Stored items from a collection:

========================

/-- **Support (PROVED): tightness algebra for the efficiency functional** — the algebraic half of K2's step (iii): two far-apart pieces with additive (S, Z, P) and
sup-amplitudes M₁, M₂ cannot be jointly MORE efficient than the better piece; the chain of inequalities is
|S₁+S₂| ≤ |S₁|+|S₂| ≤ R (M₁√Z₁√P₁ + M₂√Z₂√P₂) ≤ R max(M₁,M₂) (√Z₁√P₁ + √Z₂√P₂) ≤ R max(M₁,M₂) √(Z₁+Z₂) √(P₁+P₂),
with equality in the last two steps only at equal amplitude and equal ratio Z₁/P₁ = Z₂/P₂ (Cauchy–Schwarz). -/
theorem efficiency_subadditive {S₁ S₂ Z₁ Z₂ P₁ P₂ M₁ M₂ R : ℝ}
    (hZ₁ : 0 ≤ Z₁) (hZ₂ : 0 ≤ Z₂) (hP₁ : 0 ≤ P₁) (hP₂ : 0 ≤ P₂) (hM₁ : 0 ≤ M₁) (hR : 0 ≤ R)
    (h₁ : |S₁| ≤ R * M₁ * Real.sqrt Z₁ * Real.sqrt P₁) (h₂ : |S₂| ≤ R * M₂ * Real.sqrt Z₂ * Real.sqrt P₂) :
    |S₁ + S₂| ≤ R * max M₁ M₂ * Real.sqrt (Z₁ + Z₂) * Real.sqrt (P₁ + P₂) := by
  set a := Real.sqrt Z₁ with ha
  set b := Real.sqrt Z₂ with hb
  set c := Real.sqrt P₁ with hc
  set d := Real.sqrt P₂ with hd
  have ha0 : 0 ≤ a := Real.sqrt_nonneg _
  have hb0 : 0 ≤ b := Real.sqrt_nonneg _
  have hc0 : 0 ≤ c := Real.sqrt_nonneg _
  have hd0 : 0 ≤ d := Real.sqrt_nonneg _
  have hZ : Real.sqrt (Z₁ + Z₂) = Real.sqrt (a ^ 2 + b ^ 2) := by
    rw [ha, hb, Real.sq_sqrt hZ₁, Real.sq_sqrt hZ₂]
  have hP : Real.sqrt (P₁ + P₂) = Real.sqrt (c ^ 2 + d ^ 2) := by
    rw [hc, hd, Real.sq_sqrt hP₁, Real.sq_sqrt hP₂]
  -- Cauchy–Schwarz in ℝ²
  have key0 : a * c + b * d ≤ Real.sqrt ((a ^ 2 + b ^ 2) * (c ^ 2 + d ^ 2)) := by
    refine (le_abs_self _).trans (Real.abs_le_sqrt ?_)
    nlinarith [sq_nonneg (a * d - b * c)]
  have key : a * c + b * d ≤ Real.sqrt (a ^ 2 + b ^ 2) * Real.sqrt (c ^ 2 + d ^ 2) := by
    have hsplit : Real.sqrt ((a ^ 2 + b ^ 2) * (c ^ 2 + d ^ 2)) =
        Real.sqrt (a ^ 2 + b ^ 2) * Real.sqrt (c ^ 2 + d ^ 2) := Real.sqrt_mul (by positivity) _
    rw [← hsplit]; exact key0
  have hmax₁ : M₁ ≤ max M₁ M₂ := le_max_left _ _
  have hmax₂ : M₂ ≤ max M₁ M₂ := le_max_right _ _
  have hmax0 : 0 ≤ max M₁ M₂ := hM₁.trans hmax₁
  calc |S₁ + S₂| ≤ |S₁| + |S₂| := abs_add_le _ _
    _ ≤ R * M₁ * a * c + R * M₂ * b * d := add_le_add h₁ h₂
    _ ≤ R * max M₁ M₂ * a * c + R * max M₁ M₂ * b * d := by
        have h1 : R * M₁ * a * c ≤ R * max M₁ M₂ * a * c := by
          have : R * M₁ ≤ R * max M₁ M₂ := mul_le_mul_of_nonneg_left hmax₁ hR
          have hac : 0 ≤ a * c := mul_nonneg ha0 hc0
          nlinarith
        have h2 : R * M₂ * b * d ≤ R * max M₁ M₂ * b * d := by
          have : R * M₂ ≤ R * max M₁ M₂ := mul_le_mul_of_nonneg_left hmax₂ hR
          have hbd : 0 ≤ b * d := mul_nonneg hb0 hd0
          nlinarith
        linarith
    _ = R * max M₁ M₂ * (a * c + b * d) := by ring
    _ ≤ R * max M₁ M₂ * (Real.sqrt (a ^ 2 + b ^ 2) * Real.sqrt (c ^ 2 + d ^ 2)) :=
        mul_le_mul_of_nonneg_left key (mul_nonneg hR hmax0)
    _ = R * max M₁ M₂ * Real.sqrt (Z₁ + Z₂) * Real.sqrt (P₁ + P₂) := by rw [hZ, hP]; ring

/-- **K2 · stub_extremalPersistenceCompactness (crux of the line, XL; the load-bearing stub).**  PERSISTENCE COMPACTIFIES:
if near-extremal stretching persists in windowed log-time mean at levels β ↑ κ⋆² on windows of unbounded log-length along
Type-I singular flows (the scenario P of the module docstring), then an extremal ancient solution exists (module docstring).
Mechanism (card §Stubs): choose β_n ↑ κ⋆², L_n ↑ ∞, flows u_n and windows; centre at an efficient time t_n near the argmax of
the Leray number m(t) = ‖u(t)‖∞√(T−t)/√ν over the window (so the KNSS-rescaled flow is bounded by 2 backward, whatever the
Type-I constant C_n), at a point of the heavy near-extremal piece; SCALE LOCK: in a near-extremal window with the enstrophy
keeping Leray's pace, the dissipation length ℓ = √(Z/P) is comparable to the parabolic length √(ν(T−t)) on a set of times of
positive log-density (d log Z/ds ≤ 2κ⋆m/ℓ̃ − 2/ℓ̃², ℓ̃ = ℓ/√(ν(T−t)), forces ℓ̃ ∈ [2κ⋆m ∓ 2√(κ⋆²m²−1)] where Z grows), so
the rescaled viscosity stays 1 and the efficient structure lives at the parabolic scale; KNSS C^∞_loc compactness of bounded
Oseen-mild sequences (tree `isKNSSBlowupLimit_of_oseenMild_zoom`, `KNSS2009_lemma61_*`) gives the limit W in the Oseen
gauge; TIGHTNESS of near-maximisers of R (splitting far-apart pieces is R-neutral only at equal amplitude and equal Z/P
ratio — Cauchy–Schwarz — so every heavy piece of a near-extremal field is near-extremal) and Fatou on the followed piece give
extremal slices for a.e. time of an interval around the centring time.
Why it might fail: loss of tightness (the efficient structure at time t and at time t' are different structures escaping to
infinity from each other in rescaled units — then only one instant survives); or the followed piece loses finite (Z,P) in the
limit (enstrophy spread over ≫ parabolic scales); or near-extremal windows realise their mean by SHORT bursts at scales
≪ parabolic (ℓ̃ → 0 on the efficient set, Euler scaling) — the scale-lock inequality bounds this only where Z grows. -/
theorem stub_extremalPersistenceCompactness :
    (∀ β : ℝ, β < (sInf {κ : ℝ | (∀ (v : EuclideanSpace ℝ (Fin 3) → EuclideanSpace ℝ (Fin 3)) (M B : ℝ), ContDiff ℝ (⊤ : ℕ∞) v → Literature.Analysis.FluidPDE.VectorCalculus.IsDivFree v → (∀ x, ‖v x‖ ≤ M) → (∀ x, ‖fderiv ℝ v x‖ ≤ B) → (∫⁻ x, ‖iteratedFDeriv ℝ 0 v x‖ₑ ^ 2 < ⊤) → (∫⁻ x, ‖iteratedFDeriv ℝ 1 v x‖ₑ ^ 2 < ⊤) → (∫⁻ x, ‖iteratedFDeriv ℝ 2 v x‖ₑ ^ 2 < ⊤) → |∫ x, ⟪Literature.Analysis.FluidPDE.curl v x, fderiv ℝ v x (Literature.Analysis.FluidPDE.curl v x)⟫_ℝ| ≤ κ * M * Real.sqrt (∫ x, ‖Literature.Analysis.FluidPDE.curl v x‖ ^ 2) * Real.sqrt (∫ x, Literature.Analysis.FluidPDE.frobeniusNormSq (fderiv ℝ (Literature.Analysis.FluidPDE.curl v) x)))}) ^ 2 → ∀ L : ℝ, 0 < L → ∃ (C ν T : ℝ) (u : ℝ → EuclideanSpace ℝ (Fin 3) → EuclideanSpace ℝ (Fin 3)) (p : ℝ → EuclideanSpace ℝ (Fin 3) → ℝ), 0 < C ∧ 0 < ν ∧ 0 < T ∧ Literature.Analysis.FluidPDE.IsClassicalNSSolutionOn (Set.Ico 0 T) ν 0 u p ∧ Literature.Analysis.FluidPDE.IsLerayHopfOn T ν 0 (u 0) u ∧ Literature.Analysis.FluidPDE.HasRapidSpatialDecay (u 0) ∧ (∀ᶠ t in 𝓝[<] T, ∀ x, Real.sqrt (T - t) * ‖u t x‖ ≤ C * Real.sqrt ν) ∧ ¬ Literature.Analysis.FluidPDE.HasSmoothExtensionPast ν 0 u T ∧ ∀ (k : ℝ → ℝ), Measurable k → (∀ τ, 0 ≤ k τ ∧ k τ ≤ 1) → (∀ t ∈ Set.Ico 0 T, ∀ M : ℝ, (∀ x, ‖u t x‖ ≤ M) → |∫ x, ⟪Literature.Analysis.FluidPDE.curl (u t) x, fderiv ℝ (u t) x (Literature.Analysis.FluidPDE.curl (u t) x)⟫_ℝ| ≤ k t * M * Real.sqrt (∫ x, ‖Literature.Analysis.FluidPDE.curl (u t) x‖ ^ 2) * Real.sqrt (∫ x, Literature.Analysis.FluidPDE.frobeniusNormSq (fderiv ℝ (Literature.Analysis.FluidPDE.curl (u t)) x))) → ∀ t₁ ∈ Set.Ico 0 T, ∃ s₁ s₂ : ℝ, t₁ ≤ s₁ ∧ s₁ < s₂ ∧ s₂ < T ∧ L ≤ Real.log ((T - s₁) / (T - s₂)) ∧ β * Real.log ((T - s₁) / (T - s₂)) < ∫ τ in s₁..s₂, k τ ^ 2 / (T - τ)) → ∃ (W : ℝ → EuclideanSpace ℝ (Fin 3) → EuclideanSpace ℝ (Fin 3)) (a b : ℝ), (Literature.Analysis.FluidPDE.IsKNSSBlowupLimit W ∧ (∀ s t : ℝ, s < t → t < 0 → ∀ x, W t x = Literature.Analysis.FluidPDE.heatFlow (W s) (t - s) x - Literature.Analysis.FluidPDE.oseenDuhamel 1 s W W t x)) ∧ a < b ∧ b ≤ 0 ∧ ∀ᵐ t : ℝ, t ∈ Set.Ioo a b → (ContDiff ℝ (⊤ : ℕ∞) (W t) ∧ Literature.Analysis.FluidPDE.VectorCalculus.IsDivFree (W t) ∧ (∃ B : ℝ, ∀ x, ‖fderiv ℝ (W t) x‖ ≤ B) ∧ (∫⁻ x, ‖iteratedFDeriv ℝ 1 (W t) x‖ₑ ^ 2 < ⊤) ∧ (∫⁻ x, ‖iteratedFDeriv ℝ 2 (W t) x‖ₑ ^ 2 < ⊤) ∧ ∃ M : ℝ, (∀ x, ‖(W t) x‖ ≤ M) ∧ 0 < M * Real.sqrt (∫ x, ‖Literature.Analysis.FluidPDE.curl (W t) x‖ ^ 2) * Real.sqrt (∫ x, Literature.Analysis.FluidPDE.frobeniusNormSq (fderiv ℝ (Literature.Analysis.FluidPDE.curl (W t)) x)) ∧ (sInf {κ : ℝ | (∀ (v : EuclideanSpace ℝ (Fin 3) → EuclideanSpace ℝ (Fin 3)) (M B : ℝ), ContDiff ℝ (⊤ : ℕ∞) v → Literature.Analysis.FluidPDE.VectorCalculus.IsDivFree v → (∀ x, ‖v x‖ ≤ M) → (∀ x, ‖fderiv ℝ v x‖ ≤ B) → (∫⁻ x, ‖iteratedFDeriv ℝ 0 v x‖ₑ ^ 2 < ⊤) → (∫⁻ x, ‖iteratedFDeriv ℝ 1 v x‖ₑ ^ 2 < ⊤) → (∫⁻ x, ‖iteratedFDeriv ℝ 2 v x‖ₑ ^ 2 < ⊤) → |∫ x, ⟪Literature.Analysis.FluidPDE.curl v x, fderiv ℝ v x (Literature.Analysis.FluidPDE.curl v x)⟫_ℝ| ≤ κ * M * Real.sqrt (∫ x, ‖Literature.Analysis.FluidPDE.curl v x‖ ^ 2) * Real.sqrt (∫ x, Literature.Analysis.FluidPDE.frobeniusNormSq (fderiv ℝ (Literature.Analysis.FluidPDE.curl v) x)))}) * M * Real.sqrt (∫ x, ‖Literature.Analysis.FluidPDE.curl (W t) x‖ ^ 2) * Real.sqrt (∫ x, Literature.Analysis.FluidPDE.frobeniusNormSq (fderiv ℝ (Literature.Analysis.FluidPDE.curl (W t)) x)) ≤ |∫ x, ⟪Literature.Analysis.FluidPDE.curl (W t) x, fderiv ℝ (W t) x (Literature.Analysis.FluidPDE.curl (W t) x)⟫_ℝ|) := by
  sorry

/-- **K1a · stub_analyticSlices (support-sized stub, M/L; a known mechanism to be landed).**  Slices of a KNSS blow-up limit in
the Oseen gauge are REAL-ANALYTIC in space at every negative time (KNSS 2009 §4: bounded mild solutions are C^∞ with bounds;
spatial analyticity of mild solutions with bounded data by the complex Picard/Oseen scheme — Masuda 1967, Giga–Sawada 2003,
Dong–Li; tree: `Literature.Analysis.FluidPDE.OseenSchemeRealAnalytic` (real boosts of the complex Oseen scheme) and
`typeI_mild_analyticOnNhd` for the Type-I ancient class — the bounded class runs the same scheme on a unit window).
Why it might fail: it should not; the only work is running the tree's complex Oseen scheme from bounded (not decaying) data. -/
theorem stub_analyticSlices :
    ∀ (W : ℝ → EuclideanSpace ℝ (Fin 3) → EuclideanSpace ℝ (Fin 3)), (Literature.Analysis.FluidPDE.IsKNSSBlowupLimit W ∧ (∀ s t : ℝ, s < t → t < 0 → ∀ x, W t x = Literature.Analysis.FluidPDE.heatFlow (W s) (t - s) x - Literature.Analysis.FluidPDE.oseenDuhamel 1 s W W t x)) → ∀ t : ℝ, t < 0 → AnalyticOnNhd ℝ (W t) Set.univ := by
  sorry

========================

PROMPT
Reproduce the records above line by line, without any change, up to and including the line that holds "-- Cauchy–Schwarz in ℝ²".

RESPONSE TO THE EXERCISE
/-- **Support (PROVED): tightness algebra for the efficiency functional** — the algebraic half of K2's step (iii): two far-apart pieces with additive (S, Z, P) and
sup-amplitudes M₁, M₂ cannot be jointly MORE efficient than the better piece; the chain of inequalities is
|S₁+S₂| ≤ |S₁|+|S₂| ≤ R (M₁√Z₁√P₁ + M₂√Z₂√P₂) ≤ R max(M₁,M₂) (√Z₁√P₁ + √Z₂√P₂) ≤ R max(M₁,M₂) √(Z₁+Z₂) √(P₁+P₂),
with equality in the last two steps only at equal amplitude and equal ratio Z₁/P₁ = Z₂/P₂ (Cauchy–Schwarz). -/
theorem efficiency_subadditive {S₁ S₂ Z₁ Z₂ P₁ P₂ M₁ M₂ R : ℝ}
    (hZ₁ : 0 ≤ Z₁) (hZ₂ : 0 ≤ Z₂) (hP₁ : 0 ≤ P₁) (hP₂ : 0 ≤ P₂) (hM₁ : 0 ≤ M₁) (hR : 0 ≤ R)
    (h₁ : |S₁| ≤ R * M₁ * Real.sqrt Z₁ * Real.sqrt P₁) (h₂ : |S₂| ≤ R * M₂ * Real.sqrt Z₂ * Real.sqrt P₂) :
    |S₁ + S₂| ≤ R * max M₁ M₂ * Real.sqrt (Z₁ + Z₂) * Real.sqrt (P₁ + P₂) := by
  set a := Real.sqrt Z₁ with ha
  set b := Real.sqrt Z₂ with hb
  set c := Real.sqrt P₁ with hc
  set d := Real.sqrt P₂ with hd
  have ha0 : 0 ≤ a := Real.sqrt_nonneg _
  have hb0 : 0 ≤ b := Real.sqrt_nonneg _
  have hc0 : 0 ≤ c := Real.sqrt_nonneg _
  have hd0 : 0 ≤ d := Real.sqrt_nonneg _
  have hZ : Real.sqrt (Z₁ + Z₂) = Real.sqrt (a ^ 2 + b ^ 2) := by
    rw [ha, hb, Real.sq_sqrt hZ₁, Real.sq_sqrt hZ₂]
  have hP : Real.sqrt (P₁ + P₂) = Real.sqrt (c ^ 2 + d ^ 2) := by
    rw [hc, hd, Real.sq_sqrt hP₁, Real.sq_sqrt hP₂]
  -- Cauchy–Schwarz in ℝ²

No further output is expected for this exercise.